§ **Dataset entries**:
▬▬▬

/-- `Δ(y² = x³ − 3x² + 3x) = −432 ≠ 0`. [folklore] -/
instance isElliptic_jZeroTwoTorsionModel : jZeroTwoTorsionModel.IsElliptic := by
  refine ⟨isUnit_iff_ne_zero.mpr ?_⟩
  norm_num [jZeroTwoTorsionModel, WeierstrassCurve.Δ, WeierstrassCurve.b₂, WeierstrassCurve.b₄,
    WeierstrassCurve.b₆, WeierstrassCurve.b₈]

/-- `Δ(y² = x³ + 6x² − 3x) = 6912 ≠ 0`. [folklore] -/
instance isElliptic_j54000Model : j54000Model.IsElliptic := by
  refine ⟨isUnit_iff_ne_zero.mpr ?_⟩
  norm_num [j54000Model, WeierstrassCurve.Δ, WeierstrassCurve.b₂, WeierstrassCurve.b₄,
    WeierstrassCurve.b₆, WeierstrassCurve.b₈]

/-- `j(y² = x³ − 3x² + 3x) = 0` (`c₄ = 0`). [folklore] -/
theorem j_jZeroTwoTorsionModel : jZeroTwoTorsionModel.j = 0 := by
  have hc4 : jZeroTwoTorsionModel.c₄ = 0 := by
    norm_num [jZeroTwoTorsionModel, WeierstrassCurve.c₄, WeierstrassCurve.b₂, WeierstrassCurve.b₄]
  rw [WeierstrassCurve.j, hc4]
  simp

/-- `j(y² = x³ + 6x² − 3x) = 720³/6912 = 54000`. [cite: SilvermanATAEC1994, App. A §3] -/
theorem j_j54000Model : j54000Model.j = 54000 := by
  have hc4 : j54000Model.c₄ = 720 := by
    norm_num [j54000Model, WeierstrassCurve.c₄, WeierstrassCurve.b₂, WeierstrassCurve.b₄]
  have hΔ : j54000Model.Δ = 6912 := by
    norm_num [j54000Model, WeierstrassCurve.Δ, WeierstrassCurve.b₂, WeierstrassCurve.b₄,
      WeierstrassCurve.b₆, WeierstrassCurve.b₈]
  rw [WeierstrassCurve.j, Units.inv_mul_eq_iff_eq_mul, hc4, coe_Δ', hΔ]
  norm_num

/-- Vélu: the `2`-isogeny codomain of `y² = x³ − 3x² + 3x` IS `y² = x³ + 6x² − 3x`. [cite: SilvermanAEC2009, III.4 Example 4.5] -/
theorem twoIsogenyCodomain_jZeroTwoTorsionModel :
    jZeroTwoTorsionModel.twoIsogenyCodomain = j54000Model := by
  ext <;> norm_num [jZeroTwoTorsionModel, j54000Model, WeierstrassCurve.twoIsogenyCodomain]

/-- **`j = 54000 ~ j = 0` over `ℚ`**: `y² = x³ + 6x² − 3x ~ y² = x³ − 3x² + 3x` (the dual of
Vélu's `2`-isogeny). [cite: SilvermanAEC2009, III.4 Example 4.5] -/
theorem isIsogenous_j54000Model : IsIsogenous j54000Model jZeroTwoTorsionModel :=
  (isIsogenous_of_eq_twoIsogenyCodomain jZeroTwoTorsionModel
    twoIsogenyCodomain_jZeroTwoTorsionModel).symm_of_charZero

/-! ## §2 Every CM curve with `3` ramified is `ℚ`-isogenous to a `j = 0` curve -/

section NormalForm

variable (W : WeierstrassCurve ℚ) [W.IsElliptic]

/-- **Isogeny normal form of the `@3` slice.** A CM elliptic curve `W/ℚ` whose CM field has `3`
ramified (`d_K = −3`, `cmRamified_three_iff_of_hasCM`, i.e. `j(W) ∈ {0, 54000, −12288000}`) is `ℚ`-isogenous to an
elliptic curve with `j = 0`: for `j = 54000` / `−12288000`, `W` is a quadratic twist
`C • W = E^{(d)}` of the base model `E` of that `j` (Silverman X.5.4), `E ~ E₀` with `j(E₀) = 0`
(Vélu, §1 / `isIsogenous_cm27`), and `E^{(d)} ~ E₀^{(d)}` (isogenies twist).
[cite: SilvermanAEC2009, X.5 Prop. 5.4 and Cor. 5.4.1, III.4 Example 4.5]
[cite: CremonaAlgorithms1997, §3.8 and §3.9 (p. 87)] -/
theorem exists_isIsogenous_j_eq_zero (hCM : W.HasCM) (hram : CMRamified W 3) :
    ∃ (V : WeierstrassCurve ℚ) (_ : V.IsElliptic), V.j = 0 ∧ IsIsogenous W V := by
  have hd : cmFieldDiscrOfJ W.j = -3 := (cmRamified_three_iff_of_hasCM hCM).mp hram
  have hj3 : W.j = 0 ∨ W.j = 54000 ∨ W.j = -12288000 := by
    by_contra hne
    unfold cmFieldDiscrOfJ at hd
    rw [if_neg hne] at hd
    split_ifs at hd <;> norm_num at hd
  rcases hj3 with h0 | h54 | h27
  · exact ⟨W, inferInstance, h0, isIsogenous_self W⟩
  · -- `j = 54000`
    obtain ⟨d, hd, C, hC⟩ := exists_variableChange_eq_quadraticTwist_of_j_eq (E := j54000Model)
      (h54.trans j_j54000Model.symm) (by rw [j_j54000Model]; norm_num)
      (by rw [j_j54000Model]; norm_num)
    haveI := jZeroTwoTorsionModel.isElliptic_quadraticTwist hd
    refine ⟨jZeroTwoTorsionModel.quadraticTwist d, inferInstance, ?_, ?_⟩
    · rw [j_quadraticTwist _ hd, j_jZeroTwoTorsionModel]
    · have h1 : IsIsogenous W (j54000Model.quadraticTwist d) := hC ▸ isIsogenous_smul W C
      exact h1.trans' (isIsogenous_j54000Model.quadraticTwist hd)
  · -- `j = −12288000`
    obtain ⟨d, hd, C, hC⟩ := exists_variableChange_eq_quadraticTwist_of_j_eq
      (E := threeTorsionModel (6 : ℚ) (-4)) (h27.trans j_threeTorsionModel_cm27.symm)
      (by rw [j_threeTorsionModel_cm27]; norm_num) (by rw [j_threeTorsionModel_cm27]; norm_num)
    haveI : (threeIsogenyCodomain (6 : ℚ) (-4)).IsElliptic := isElliptic_threeIsogenyCodomain
    haveI := (threeIsogenyCodomain (6 : ℚ) (-4)).isElliptic_quadraticTwist hd
    refine ⟨(threeIsogenyCodomain (6 : ℚ) (-4)).quadraticTwist d, inferInstance, ?_, ?_⟩
    · rw [j_quadraticTwist _ hd]
      exact j_threeIsogenyCodomain_cm27
    · have h1 : IsIsogenous W ((threeTorsionModel (6 : ℚ) (-4)).quadraticTwist d) :=
        hC ▸ isIsogenous_smul W C
      exact h1.trans' (isIsogenous_cm27.quadraticTwist hd)

/-- **Mordell normal form.** A CM elliptic curve `W/ℚ` with `3` ramified in its CM field is
`ℚ`-isogenous to a Mordell curve `y² = x³ + k`, `k ≠ 0` (a short model of the `j = 0` curve of
`exists_isIsogenous_j_eq_zero` has `A = 0`: `j = 6912A³/(4A³ + 27B²)`).
[cite: SilvermanAEC2009, III.1 and X.5 Prop. 5.4] -/
theorem exists_isIsogenous_mordell (hCM : W.HasCM) (hram : CMRamified W 3) :
    ∃ k : ℚ, k ≠ 0 ∧ IsIsogenous W (⟨0, 0, 0, 0, k⟩ : WeierstrassCurve ℚ) := by
  obtain ⟨V, _, hj, hWV⟩ := exists_isIsogenous_j_eq_zero W hCM hram
  obtain ⟨C, hC⟩ := V.exists_variableChange_isShortNF
  haveI := hC
  have hjS : (C • V).j = 0 := by rw [variableChange_j]; exact hj
  have hden := four_mul_a₄_cube_add_ne_zero (C • V)
  have hA : (C • V).a₄ = 0 := by
    have hj' := (C • V).j_of_isShortNF
    rw [hjS, eq_comm, div_eq_zero_iff] at hj'
    rcases hj' with h | h
    · exact pow_eq_zero_iff (n := 3) (by norm_num) |>.mp (by linarith [h])
    · exact absurd h hden
  have hB : (C • V).a₆ ≠ 0 := by
    intro hB
    apply hden
    rw [hA, hB]; ring
  have hS : C • V = ⟨0, 0, 0, 0, (C • V).a₆⟩ := by
    ext
    · exact a₁_of_isShortNF _
    · exact a₂_of_isShortNF _
    · exact a₃_of_isShortNF _
    · exact hA
    · rfl
  refine ⟨(C • V).a₆, hB, ?_⟩
  rw [← hS]
  exact hWV.trans' (isIsogenous_smul V C)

▬▬▬

When you have gone through the records above, say how many lines include the word "with", and write nothing besides that number.

§ **RESPONSE TO THIS EXERCISE**:
6